2. The method as set forth in claim 1 wherein the slurry is
introduced at a rate of about 150 to 300 kg/sec and steam is
injected into the pool at a rate of about 7 to 14 kg/sec.
3. The method as set forth in claim 2, wherein the flash vessel
chamber is maintained at a pressure of about 13 to 70 kPa.
4. The method as set forth in claim 2 wherein the flash vessel
chamber is maintained at a pressure of about 30 to 35 kpa.
5. The method as set forth in claim 1 wherein the slurry is froth
treatment tailings and the diluent is selected from the group
consisting of naphtha and parafinnic diluent.
6. The method as set forth in claim 2 wherein the slurry is froth
treatment tailings and the diluent is selected from the group
consisting of naphtha and parafinnic diluent.
7. The method as set forth in claim 3 wherein the slurry is froth
treatment tailings and the diluent is selected from the group
consisting of naphtha and parafinnic diluent.
8. The method as set forth in claim 4 wherein the slurry is froth
treatment tailings and the diluent is selected from the group
consisting of naphtha and parafinnic diluent.
9. The method as set forth in claim 5 wherein sufficient steam is
introduced into the residual slurry pool so that at least 80% of
the diluent is recovered from the slurry.
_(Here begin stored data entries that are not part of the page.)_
import Summits.CriticalPhenomena.PercolationContinuityZ3.Theorems.PercNearOneGluingNoHeavyQuantGatedSliceMixLawRegimeBCells
import Summits.CriticalPhenomena.PercolationContinuityZ3.Theorems.PercNearOneGluingNoHeavyQuantGatedSliceMixLawRegimeBStar
import HarnessLib

/-!
# QUANT lane R8, T-DEC, leg (III), blob case — the regime-B cell `LawDec.MixLawCellBG` of `GatedSliceMixLaw'` IS A THEOREM

builds on p205010 (kernel theorem, internal audit signed; external expert review pending)

Support file (`--supports stmt-CriticalPhenomena-4575`), QUANT lane seat prim-quant-arm-2 (gen 36), rung R8 of
`run/shared/lean/prim/quant/LADDER.md`.  One theorem, standard axioms, no sorries, no definitions.

`LawDec.MixLawCellBG` (census-2 g61, `…QuantGatedSliceMixLawRegimeBCells`) is the binder of `LawDec.MixLawRegimeB` with the shifted low
`ℓ = k₁ + a` a `t`-low and the top `k₂` a giant — the first antecedent of census-2's `mixLawRegimeB_of_cells`
(`…QuantGatedSliceMixLawRegimeBOfCells`).  It is discharged VERBATIM by `LawDec.mixLawRegimeB_of_cellBG` (`…QuantGatedSliceMixLawRegimeBStar`,
this seat: the second kink `gatedSliceMixLaw_regimeB_kink2` of lead g32, else the first kink with the inequality (⋆) proved on the residue).
An independent closure of the same cell is lead g32's `gatedSliceMixLaw_regimeBG` (`…QuantGatedSliceMixLawRegimeBG`).

* **`LawDec.mixLawCellBG_holds : MixLawCellBG`**.

HONEST STATUS: `MixLawRegimeB` still needs `MixLawCellBTwin`, `MixLawCellQ4`, `MixLawCellPDear`, `MixLawCellPCheap`, `MixLawCellBTopBelow`
(census-2 g61's case tree); `GatedSliceMixLaw'`, CW, `SingleGateConvClosed`, `TreeDEC`, `FarTreeRow` OPEN; RATE class log* / honest sentence unchanged.

[this work]; cell map: census-2 g61, lead g32.  Nothing here is cited as a published result.  The gluing rows served
[cite: KozmaNitzan2024, Conjecture 3 (p. 15)]; product measure [cite: Grimmett1999, §1.3 p. 10].
-/

noncomputable section

namespace Summit.CriticalPhenomena.PercolationContinuityZ3.Theorems

namespace Quant

namespace LawDec

/-- **CELL B-G OF `MixLawRegimeB` HOLDS**: the `@[conjecture]` binder `MixLawCellBG` is exactly the statement of
`mixLawRegimeB_of_cellBG`. [this work] -/
theorem mixLawCellBG_holds : MixLawCellBG :=
  fun y z g S lam a j M h k₁ k₂ hy0 hy1 hz0 hz1 hg1 hyg ha1 hjM hS0 hta hhj hhM hSh hW hk hk₂M hlam0 hlam1 hmean hk₁j hk₁low hdj
      hk₂aG htS hhaG hdlow hk₂G =>
    mixLawRegimeB_of_cellBG y z g S lam a j M h k₁ k₂ hy0 hy1 hz0 hz1 hg1 hyg ha1 hjM hS0 hta hhj hhM hSh hW hk hk₂M hlam0 hlam1 hmean
      hk₁j hk₁low hdj hk₂aG htS hhaG hdlow hk₂G

end LawDec

end Quant

end Summit.CriticalPhenomena.PercolationContinuityZ3.Theorems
10. The method as set forth in claim 6 wherein sufficient steam is
introduced into the residual slurry pool so that at least 80% of
the diluent is recovered from the slurry.
11. The method as set forth in claim 7 wherein sufficient steam is
introduced into the residual slurry pool so that at least 80% of
the diluent is recovered from the slurry.
12. The method as set forth in claim 8 wherein sufficient steam is
introduced into the residual slurry pool so that at least 80% of
the diluent is recovered from the slurry.
Description
FIELD OF THE INVENTION
The present invention relates to a method for recovery of
hydrocarbon diluent from a slurry such as tailings produced in a
bitumen froth treatment plant. More particularly, hydrocarbon
diluent is removed from the tailings in a vacuum flash vessel that
also operates as a sparging vessel.
BACKGROUND OF THE INVENTION
Oil sand, as known in the Fort McMurray region of Alberta, Canada,
comprises water-wet sand grains having viscous bitumen flecks
trapped between the grains. The bitumen is a form of heavy oil. The
oil sand lends itself to separating or dispersing the bitumen from
the sand grains by slurrying the as-mined oil sand in water so that
the bitumen flecks move into the aqueous phase.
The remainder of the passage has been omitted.